[Data excerpts]

■ ■ ■ ■ ■

import Mathlib
import HarnessLib
import HarnessLib.Audit
import Summits.BirchSwinnertonDyer.Statement
import HarnessLib.Audit.Check
import Literature.NumberTheory.EllipticCurves.Selmer
import Literature.NumberTheory.EllipticCurves.Sha
import Literature.NumberTheory.EllipticCurves.QuadraticTwist
import Literature.NumberTheory.EllipticCurves.GlobalMinimalModel
import Literature.NumberTheory.EllipticCurves.GaloisAction
import Literature.NumberTheory.EllipticCurves.Tamagawa
import Literature.NumberTheory.EllipticCurves.OrdinaryPrimes
import Literature.NumberTheory.DiophantineGeometry.Conductor
import Literature.NumberTheory.EllipticCurves.SelmerCorankHolds
import Literature.NumberTheory.EllipticCurves.GlobalMinimalModelProofs
import Literature.NumberTheory.EllipticCurves.OrdinaryPrimesProofs
import Literature.NumberTheory.EllipticCurves.MinimalModelReduction
import Literature.NumberTheory.EllipticCurves.VariableChangePoints
import Literature.NumberTheory.DiophantineGeometry.LocalReductionProofs
import Literature.NumberTheory.DiophantineGeometry.MinimalModelUniquenessProofs
import Summits.BirchSwinnertonDyer.BirchSwinnertonDyer.Theorems.SelmerRankAssembly
import Summits.BirchSwinnertonDyer.BirchSwinnertonDyer.Theorems.SelmerRankShaCorank
import Literature.NumberTheory.EllipticCurves.Isogeny
import HarnessLib.Audit.Status.Attr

■ ■ ■ ■ ■

» Prompt
Starting at the first line of the records above, please copy every line exactly through the line containing "import Literature.NumberTheory.EllipticCurves.GaloisAction", and stop there.

» Response to this exercise
import Mathlib
import HarnessLib
import HarnessLib.Audit
import Summits.BirchSwinnertonDyer.Statement
import HarnessLib.Audit.Check
import Literature.NumberTheory.EllipticCurves.Selmer
import Literature.NumberTheory.EllipticCurves.Sha
import Literature.NumberTheory.EllipticCurves.QuadraticTwist
import Literature.NumberTheory.EllipticCurves.GlobalMinimalModel
import Literature.NumberTheory.EllipticCurves.GaloisAction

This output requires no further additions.